DROID: A Large-Scale In-The-Wild Robot Manipulation Dataset (2403.12945v1)

Published 19 Mar 2024 in cs.RO

Abstract: The creation of large, diverse, high-quality robot manipulation datasets is an important stepping stone on the path toward more capable and robust robotic manipulation policies. However, creating such datasets is challenging: collecting robot manipulation data in diverse environments poses logistical and safety challenges and requires substantial investments in hardware and human labour. As a result, even the most general robot manipulation policies today are mostly trained on data collected in a small number of environments with limited scene and task diversity. In this work, we introduce DROID (Distributed Robot Interaction Dataset), a diverse robot manipulation dataset with 76k demonstration trajectories or 350 hours of interaction data, collected across 564 scenes and 84 tasks by 50 data collectors in North America, Asia, and Europe over the course of 12 months. We demonstrate that training with DROID leads to policies with higher performance and improved generalization ability. We open source the full dataset, policy learning code, and a detailed guide for reproducing our robot hardware setup.

PDF HTML Abstract

DROID: Unveiling a Large-Scale In-The-Wild Robot Manipulation Dataset

Introduction to DROID

The DROID (Distributed Robot Interaction Dataset) initiative represents a significant leap forward in the development of large-scale, diverse datasets aimed at advancing robotic manipulation research. This dataset encompasses 76k demonstration trajectories, or 350 hours of interaction data, collected across 564 scenes and 86 tasks by 50 data collectors in various geographical locations including North America, Asia, and Europe, over a period of 12 months.
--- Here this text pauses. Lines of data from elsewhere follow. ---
import Mathlib.Geometry.Manifold.ContMDiff.Defs
import Mathlib.Geometry.Manifold.MFDeriv.Basic
import Literature.Analysis.Complex.HolomorphicBanach
import Literature.Geometry.Kaehler.AtlasCocycle
import HarnessLib

/-!
# Holomorphic maps on open sets are smooth (complex and real `C^n`, every exponent)

Layer `Literature/Geometry/Kaehler` (complex manifolds charted on complex normed spaces with the
models `𝓘(ℂ, E)`; theorems only: no definitions, no named facts, no `sorry`).

A holomorphic map is usually *given* as a complex-differentiable map (`MDifferentiableOn` for the
complex models) on an OPEN subset of a complex manifold — a uniformisation `𝔹ⁿ ⊇ U → X^an`, a local
section, a chart expression — while the calculus of differential forms (pull-back of smooth forms,
`extDeriv` of a pull-back, de Rham comparison) consumes real `C^∞` maps for the real models
`𝓘(ℝ, E)` on the same charts.  This file is the bridge, ON AN OPEN SET and for EVERY exponent
`n : ℕ∞ω` (so also `n = ω`, analytic in charts):

* `contDiffOn_of_differentiableOn_complex`: a complex-differentiable map from an open subset of a
  complex normed space to a complex Banach space is `C^n` over `ℂ` for every `n : ℕ∞ω`
  (Chae (1985), Thm 14.13: Fréchet differentiable on an open set ⇔ analytic, in the tree as
  `Literature.Analysis.Complex.HolomorphicBanach.analyticOnNhd_of_differentiableOn`; then Mathlib's
  `AnalyticOnNhd.contDiffOn_of_completeSpace`); pointwise form
  `contDiffAt_of_eventually_differentiableAt_complex`;
* `contMDiffOn_of_mdifferentiableOn` (**main**): for manifolds `M`, `M'` charted on complex normed
  spaces `E`, `E'` (`E'` complete) with `C^n` complex atlases, a map `f : M → M'` which is
  complex-differentiable on an open set `s` is complex-`C^n` on `s`; read in any pair of extended
  charts (Mathlib `mdifferentiableOn_iff` / `contMDiffOn_iff`) the chart expression is a
  complex-differentiable map between open sets, to which the first item applies (Voisin (2002),
  §1.2.1, Thm. 1.17: holomorphic ⇔ analytic; Gunning–Rossi Ch. I §A); pointwise form
  `contMDiffAt_of_eventually_mdifferentiableAt`, global form `contMDiff_of_mdifferentiable`
  (every exponent; the tree's `MDifferentiable.contMDiff_of_complex` in
  `Literature/NumberTheory/Transcendental/ComplexFormsPullback.lean` is the global form at `n = ∞`
  for `C^ω` atlases);
* `contMDiffOn_real_of_mdifferentiableOn`, `contMDiffAt_real_of_eventually_mdifferentiableAt`,
  `contMDiff_real_of_mdifferentiable`: the same conclusions for the REAL models `𝓘(ℝ, E)`,
  `𝓘(ℝ, E')` on the same charts (by `Literature.Geometry.Kaehler.contMDiffOn_real_of_complex`:
  the extended charts are the same partial equivalences and `ContDiffWithinAt` restricts scalars)
  — the form consumed by `MForm.pullbackWithin` / `extDeriv` computations along a uniformisation;
* `isManifold_of_isManifold_one_complex`: a complex atlas whose transition maps are complex-`C¹`
  is complex-`C^n` for every `n` (in particular `C^ω`): holomorphic transition maps are analytic.
  Deliberately a theorem, not an instance.

Exponent bookkeeping: the atlases are only assumed `C^n` for the TARGET exponent `n`
(`[IsManifold 𝓘(ℂ, E) n M] [IsManifold 𝓘(ℂ, E') n M']`); for `n = 0` the statement is continuity,
for `n ≠ 0` the `C¹` compatibility needed to read differentiability in a fixed pair of charts is
obtained by `IsManifold.of_le`.  With Mathlib's instances, `C^ω` atlases (e.g. the tree's
`HodgeModel.isManifold`) and the model space itself (`f : E → M'` from an open subset of `E = ℂᵐ`)
qualify for every `n`.

What is NOT here: Hartogs' separate analyticity (the hypothesis is joint Fréchet
differentiability, as in Mathlib's `MDifferentiableOn`), infinite-dimensional source models for the
manifold statements beyond what `HolomorphicBanach` already gives (the source model `E` is an
arbitrary complex normed space here too), and any statement about the real-analytic class.

## References

* S. B. Chae, *Holomorphy and Calculus in Normed Spaces* (1985), Thm 14.13 (with 12.3).
* C. Voisin, *Hodge Theory and Complex Algebraic Geometry I* (2002), §1.2.1 Thm. 1.17, §2.2.1.
* R. C. Gunning, H. Rossi, *Analytic Functions of Several Complex Variables* (1965), Ch. I §A.
* K. Fritzsche, H. Grauert, *From Holomorphic Functions to Complex Manifolds* (2002), Ch. I §2,
  Ch. IV §1.
-/

open scoped Manifold ContDiff Topology
open Set

namespace Literature.Geometry.Kaehler

/-! ### Normed spaces: complex differentiable on an open set ⇒ `C^n` for every `n : ℕ∞ω` -/

section NormedSpace

variable {E F : Type*} [NormedAddCommGroup E] [NormedSpace ℂ E] [NormedAddCommGroup F]
  [NormedSpace ℂ F] [CompleteSpace F]

/-- **Holomorphic on an open set ⇒ `C^n` for every exponent**, `n : ℕ∞ω` (so also `C^ω`): a map
from an open subset `U` of a complex normed space to a complex Banach space which is (Fréchet)
complex-differentiable on `U` is `C^n` over `ℂ` on `U`.  Chae (1985), Thm 14.13 ((a) ⇒ (b):
differentiable ⇒ analytic, the tree's
`Literature.Analysis.Complex.HolomorphicBanach.analyticOnNhd_of_differentiableOn`), then
`AnalyticOnNhd.contDiffOn_of_completeSpace`.  (The tree's
`Literature.Analysis.Complex.HolomorphicBanach.contDiffOn_of_differentiableOn` is the same for
exponents `n : ℕ∞` only.) [cite: Chae1985, Thm 14.13] -/
theorem contDiffOn_of_differentiableOn_complex {f : E → F} {U : Set E}
    (hf : DifferentiableOn ℂ f U) (hU : IsOpen U) {n : ℕ∞ω} : ContDiffOn ℂ n f U :=
  (Literature.Analysis.Complex.HolomorphicBanach.analyticOnNhd_of_differentiableOn hf
    hU).contDiffOn_of_completeSpace

/-- Pointwise form: a map which is complex-differentiable at every point of a neighbourhood of `x`
is `C^n` at `x` over `ℂ` for every `n : ℕ∞ω`. [cite: Chae1985, Thm 14.13] -/
theorem contDiffAt_of_eventually_differentiableAt_complex {f : E → F} {x : E}
    (hf : ∀ᶠ y in 𝓝 x, DifferentiableAt ℂ f y) {n : ℕ∞ω} : ContDiffAt ℂ n f x := by
  obtain ⟨U, hUf, hU, hxU⟩ := eventually_nhds_iff.1 hf
  exact (contDiffOn_of_differentiableOn_complex (fun y hy ↦ (hUf y hy).differentiableWithinAt)
    hU).contDiffAt (hU.mem_nhds hxU)

end NormedSpace

/-! ### Exponent bookkeeping in `ℕ∞ω` -/

/-- In `ℕ∞ω = WithTop ℕ∞`, a non-zero exponent is at least `1` (private exponent bookkeeping).
[folklore] -/
private theorem one_le_of_ne_zero_withTopENat {n : ℕ∞ω} (hn : n ≠ 0) : 1 ≤ n := by
  induction n with
  | top => exact le_top
  | coe m =>
    have hm : m ≠ 0 := fun h ↦ hn (by simp [h])
    exact_mod_cast (Order.one_le_iff_ne_zero.2 hm : (1 : ℕ∞) ≤ m)

/-! ### Complex manifolds: holomorphic on an open set ⇒ complex `C^n` -/

section Manifold

variable {E E' : Type*} [NormedAddCommGroup E] [NormedSpace ℂ E] [NormedAddCommGroup E']
  [NormedSpace ℂ E'] [CompleteSpace E']
  {M : Type*} [TopologicalSpace M] [ChartedSpace E M]
  {M' : Type*} [TopologicalSpace M'] [ChartedSpace E' M']
  {n : ℕ∞ω} {f : M → M'} {s : Set M} {x : M}

/-- **Holomorphic maps on open sets are complex-`C^n`** (main theorem).  `M`, `M'` are charted on
complex normed spaces `E`, `E'` (`E'` complete) with complex-`C^n` atlases
(`IsManifold 𝓘(ℂ, E) n M`, `IsManifold 𝓘(ℂ, E') n M'`); if `f : M → M'` is complex-differentiable
(`MDifferentiableOn` for the complex models) on an OPEN set `s`, then `f` is complex-`C^n` on `s`,
for the given `n : ℕ∞ω` — in particular `C^∞` and `C^ω`.  Proof: for `n = 0` this is continuity;
for `n ≠ 0` the atlases are `C¹`, so differentiability can be read in any fixed pair of extended
charts (`mdifferentiableOn_iff`): the chart expression `extChartAt y ∘ f ∘ (extChartAt x).symm` is
complex-differentiable on the open set `(extChartAt x).target ∩ (extChartAt x).symm ⁻¹' (s ∩ f ⁻¹'
(extChartAt y).source)`, hence `C^n` there by `contDiffOn_of_differentiableOn_complex`
(Chae 14.13 / Osgood), which is `contMDiffOn_iff`.  Voisin (2002), §1.2.1 Thm. 1.17 (holomorphic ⇔
analytic) with §2.2.1 (holomorphic maps of complex manifolds); Gunning–Rossi (1965), Ch. I §A.
[cite: VoisinHodgeI2002, §1.2.1 Thm. 1.17] -/
theorem contMDiffOn_of_mdifferentiableOn [IsManifold 𝓘(ℂ, E) n M] [IsManifold 𝓘(ℂ, E') n M']
    (hf : MDifferentiableOn 𝓘(ℂ, E) 𝓘(ℂ, E') f s) (hs : IsOpen s) :
    ContMDiffOn 𝓘(ℂ, E) 𝓘(ℂ, E') n f s := by
  rcases eq_or_ne n 0 with rfl | hn
  · exact contMDiffOn_zero_iff.2 hf.continuousOn
  haveI : IsManifold 𝓘(ℂ, E) 1 M := .of_le (one_le_of_ne_zero_withTopENat hn)
  haveI : IsManifold 𝓘(ℂ, E') 1 M' := .of_le (one_le_of_ne_zero_withTopENat hn)
  obtain ⟨hcont, hdiff⟩ := mdifferentiableOn_iff.1 hf
  refine contMDiffOn_iff.2 ⟨hcont, fun x y ↦ contDiffOn_of_differentiableOn_complex (hdiff x y) ?_⟩
  exact (continuousOn_extChartAt_symm x).isOpen_inter_preimage (isOpen_extChartAt_target x)
    (hcont.isOpen_inter_preimage hs (isOpen_extChartAt_source y))

/-- Pointwise form: if `f` is complex-differentiable at every point of a neighbourhood of `x`, then
`f` is complex-`C^n` at `x` (every `n : ℕ∞ω`). [cite: VoisinHodgeI2002, §1.2.1 Thm. 1.17] -/
theorem contMDiffAt_of_eventually_mdifferentiableAt [IsManifold 𝓘(ℂ, E) n M]
    [IsManifold 𝓘(ℂ, E') n M'] (hf : ∀ᶠ y in 𝓝 x, MDifferentiableAt 𝓘(ℂ, E) 𝓘(ℂ, E') f y) :
    ContMDiffAt 𝓘(ℂ, E) 𝓘(ℂ, E') n f x := by
  obtain ⟨t, htf, ht, hxt⟩ := eventually_nhds_iff.1 hf
  exact (contMDiffOn_of_mdifferentiableOn (fun y hy ↦ (htf y hy).mdifferentiableWithinAt)
    ht).contMDiffAt (ht.mem_nhds hxt)

/-- Global form, every exponent: a holomorphic map `f : M → M'` (complex-differentiable
everywhere) between manifolds with complex-`C^n` atlases is complex-`C^n`.  (The tree's
`MDifferentiable.contMDiff_of_complex` is the case `n = ∞` under `C^ω` atlases.)
[cite: VoisinHodgeI2002, §1.2.1 Thm. 1.17] -/
theorem contMDiff_of_mdifferentiable [IsManifold 𝓘(ℂ, E) n M] [IsManifold 𝓘(ℂ, E') n M']
    (hf : MDifferentiable 𝓘(ℂ, E) 𝓘(ℂ, E') f) : ContMDiff 𝓘(ℂ, E) 𝓘(ℂ, E') n f :=
  contMDiffOn_univ.1 (contMDiffOn_of_mdifferentiableOn hf.mdifferentiableOn isOpen_univ)

/-- Source an open subset of the model space (the shape of a uniformisation `ψ : ℂᵐ ⊇ U → X^an`):
a map `f : E → M'` complex-differentiable on an open `U ⊆ E` is complex-`C^n` on `U`, for any
complex-`C^n` atlas on `M'` — the model space `E` carries its canonical one-chart structure.
A restatement of `contMDiffOn_of_mdifferentiableOn` recorded for discoverability (Voisin (2002),
§1.2.1 Thm. 1.17: holomorphic maps of open sets of `ℂᵐ` are analytic).
[cite: VoisinHodgeI2002, §1.2.1 Thm. 1.17] -/
theorem contMDiffOn_of_mdifferentiableOn_source_model [IsManifold 𝓘(ℂ, E') n M'] {f : E → M'}
    {U : Set E} (hf : MDifferentiableOn 𝓘(ℂ, E) 𝓘(ℂ, E') f U) (hU : IsOpen U) :
    ContMDiffOn 𝓘(ℂ, E) 𝓘(ℂ, E') n f U :=
  contMDiffOn_of_mdifferentiableOn hf hU

end Manifold

/-! ### The same charts read through the real models `𝓘(ℝ, E)`, `𝓘(ℝ, E')` -/

section Real

variable {E : Type*} [NormedAddCommGroup E] [NormedSpace ℝ E] [NormedSpace ℂ E]
  [IsScalarTower ℝ ℂ E] {E' : Type*} [NormedAddCommGroup E'] [NormedSpace ℝ E'] [NormedSpace ℂ E']
  [IsScalarTower ℝ ℂ E'] [CompleteSpace E']
  {M : Type*} [TopologicalSpace M] [ChartedSpace E M]
  {M' : Type*} [TopologicalSpace M'] [ChartedSpace E' M']
  {n : ℕ∞ω} {f : M → M'} {s : Set M} {x : M}

/-- **Holomorphic on an open set ⇒ real `C^n` on it, same charts**: under the hypotheses of
`contMDiffOn_of_mdifferentiableOn`, `f` is `C^n` for the REAL models `𝓘(ℝ, E)`, `𝓘(ℝ, E')`
(any compatible real normed structures, `IsScalarTower ℝ ℂ`), by
`Literature.Geometry.Kaehler.contMDiffOn_real_of_complex`.  This is the regularity consumed by the
pull-back calculus of smooth forms (`MForm.pullbackWithin`, `extDeriv` of a pull-back) along a map
that is only known to be holomorphic on an open set.  No real-manifold instance is needed to STATE
`ContMDiffOn` for the real models.  Voisin (2002), §2.2.1; Wells (1980), Ch. I §3.
[cite: VoisinHodgeI2002, §2.2.1] -/
theorem contMDiffOn_real_of_mdifferentiableOn [IsManifold 𝓘(ℂ, E) n M] [IsManifold 𝓘(ℂ, E') n M']
    (hf : MDifferentiableOn 𝓘(ℂ, E) 𝓘(ℂ, E') f s) (hs : IsOpen s) :
    ContMDiffOn 𝓘(ℝ, E) 𝓘(ℝ, E') n f s :=
  contMDiffOn_real_of_complex (contMDiffOn_of_mdifferentiableOn hf hs)

/-- Pointwise real form: complex-differentiable on a neighbourhood of `x` ⇒ real-`C^n` at `x` for
the same charts. [cite: VoisinHodgeI2002, §2.2.1] -/
theorem contMDiffAt_real_of_eventually_mdifferentiableAt [IsManifold 𝓘(ℂ, E) n M]
    [IsManifold 𝓘(ℂ, E') n M'] (hf : ∀ᶠ y in 𝓝 x, MDifferentiableAt 𝓘(ℂ, E) 𝓘(ℂ, E') f y) :
    ContMDiffAt 𝓘(ℝ, E) 𝓘(ℝ, E') n f x :=
  contMDiffWithinAt_real_of_complex (contMDiffAt_of_eventually_mdifferentiableAt hf)

/-- Global real form, every exponent: a holomorphic map between manifolds with complex-`C^n`
atlases is real-`C^n` for the same charts.  (The tree's
`MDifferentiable.contMDiff_real_of_complex` is the case `n = ∞` under `C^ω` atlases.)
[cite: VoisinHodgeI2002, §2.2.1] -/
theorem contMDiff_real_of_mdifferentiable [IsManifold 𝓘(ℂ, E) n M] [IsManifold 𝓘(ℂ, E') n M']
    (hf : MDifferentiable 𝓘(ℂ, E) 𝓘(ℂ, E') f) : ContMDiff 𝓘(ℝ, E) 𝓘(ℝ, E') n f :=
  contMDiffOn_univ.1 (contMDiffOn_real_of_complex
    (contMDiffOn_of_mdifferentiableOn hf.mdifferentiableOn isOpen_univ))

end Real

/-! ### A complex-`C¹` atlas is complex-`C^n` for every `n` -/

section Atlas

variable {E : Type*} [NormedAddCommGroup E] [NormedSpace ℂ E] [CompleteSpace E]
  {M : Type*} [TopologicalSpace M] [ChartedSpace E M]

/-- **Holomorphic atlases are analytic**: if the transition maps of the atlas of `M` (charts valued
in a complex Banach space `E`, model `𝓘(ℂ, E)`) are complex-`C¹`, they are complex-`C^n` for every
`n : ℕ∞ω`, in particular `C^ω` — a transition map is complex-differentiable on the open set
`(e.symm ≫ₕ e').source`, hence analytic there (`contDiffOn_of_differentiableOn_complex`).  So
`IsManifold 𝓘(ℂ, E) 1 M` already gives `IsManifold 𝓘(ℂ, E) n M`.  Deliberately a theorem and not
an instance (it would loop with `IsManifold.of_le`).  Fritzsche–Grauert (2002), Ch. IV §1;
Voisin (2002), §1.2.1 Thm. 1.17. [cite: VoisinHodgeI2002, §1.2.1 Thm. 1.17] -/
theorem isManifold_of_isManifold_one_complex [IsManifold 𝓘(ℂ, E) 1 M] (n : ℕ∞ω) :
    IsManifold 𝓘(ℂ, E) n M := by
  have hup : ∀ (g : E → E) (t : Set E), IsOpen t →
      (contDiffPregroupoid 1 𝓘(ℂ, E)).property g t → (contDiffPregroupoid n 𝓘(ℂ, E)).property g t := by
    intro g t ht h
    simp only [contDiffPregroupoid, modelWithCornersSelf_coe, modelWithCornersSelf_coe_symm,
      Function.comp_id, Function.id_comp, preimage_id_eq, id_eq, range_id, inter_univ] at h ⊢
    exact contDiffOn_of_differentiableOn_complex (h.differentiableOn one_ne_zero) ht
  have hG : HasGroupoid M (contDiffGroupoid n 𝓘(ℂ, E)) := by
    refine ⟨fun {e e'} he he' ↦ ?_⟩
    have h : e.symm ≫ₕ e' ∈ contDiffGroupoid 1 𝓘(ℂ, E) := HasGroupoid.compatible he he'
    rw [contDiffGroupoid, mem_groupoid_of_pregroupoid] at h ⊢
    exact ⟨hup _ _ (e.symm ≫ₕ e').open_source h.1, hup _ _ (e.symm ≫ₕ e').open_target h.2⟩
  exact IsManifold.mk' _ _ _

end Atlas

end Literature.Geometry.Kaehler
Each data entry in DROID is enriched with synchronized RGB camera streams, camera calibration data, depth information, and natural language instructions, providing a comprehensive resource for developing and testing robotic manipulation policies.

Dataset Collection and Composition

The DROID dataset is the product of a collaborative effort involving 13 institutions, using a standardized robotics hardware setup based on the Franka Panda robot arm. The consistency in hardware across diverse collection sites has been instrumental in accumulating a large and varied dataset. Protocols for data collection were meticulously designed to enhance diversity, encourage the registration of diverse tasks, and facilitate the easy adjustment of scenes. Upon completion, all trajectories were subject to post-processing, including natural language annotation via crowdsourcing, ensuring high-quality and usable data for research purposes.

Overview of Data Diversity

A distinguishing feature of the DROID dataset is its unparalleled diversity across multiple dimensions crucial for robotic manipulation research: tasks, objects, scenes, viewpoints, and interaction points. The dataset exhibits a wide range of manipulation tasks, as denoted by the varied verb usage in the instructions accompanying the trajectories. It also features interactions with a broad array of everyday objects across numerous scenes that include industrial and home environments, offices, kitchens, dining and bedrooms, among others. Furthermore, the data spans a multitude of camera viewpoints and interaction locations, providing a rich resource for developing policies capable of generalizing across different settings.

Experimental Validation

Experimental evaluation of policies trained using the DROID dataset demonstrates significant improvements in performance and robustness across a variety of tasks and conditions. Policies co-trained with DROID outperform those trained solely on in-domain data or with other existing large-scale datasets. The diversity inherent in DROID, especially in terms of scene variety, plays a crucial role in these advancements. Tasks for evaluation were selected to cover a wide spectrum of real robot usage scenarios, ranging from simple manipulation tasks to more complex, multi-step processes. The resultant policies showed marked improvements in handling both in-distribution and out-of-distribution (OOD) variations, highlighting DROID's efficacy in enhancing policy generalization.

Concluding Remarks and Future Directions

The introduction of DROID represents a milestone in robotic manipulation research, offering a dataset of unprecedented scale and diversity. Its successful application in improving policy performance and robustness signals the dataset's potential as a cornerstone for future research endeavors in the field. The detailed documentation, open-sourced data, and adaptable hardware platform accompanying DROID further its accessibility and utility to the broader research community. Future explorations could delve into optimizing the utilization of this diverse dataset, investigating novel learning paradigms, and expanding the dataset to encompass even wider scenarios and tasks.

The DROID dataset, through its comprehensive design and demonstrated utility, opens new avenues for the development of robust, generalizable robotic manipulation policies, marking a significant step forward in the quest towards versatile and adaptable robotic systems.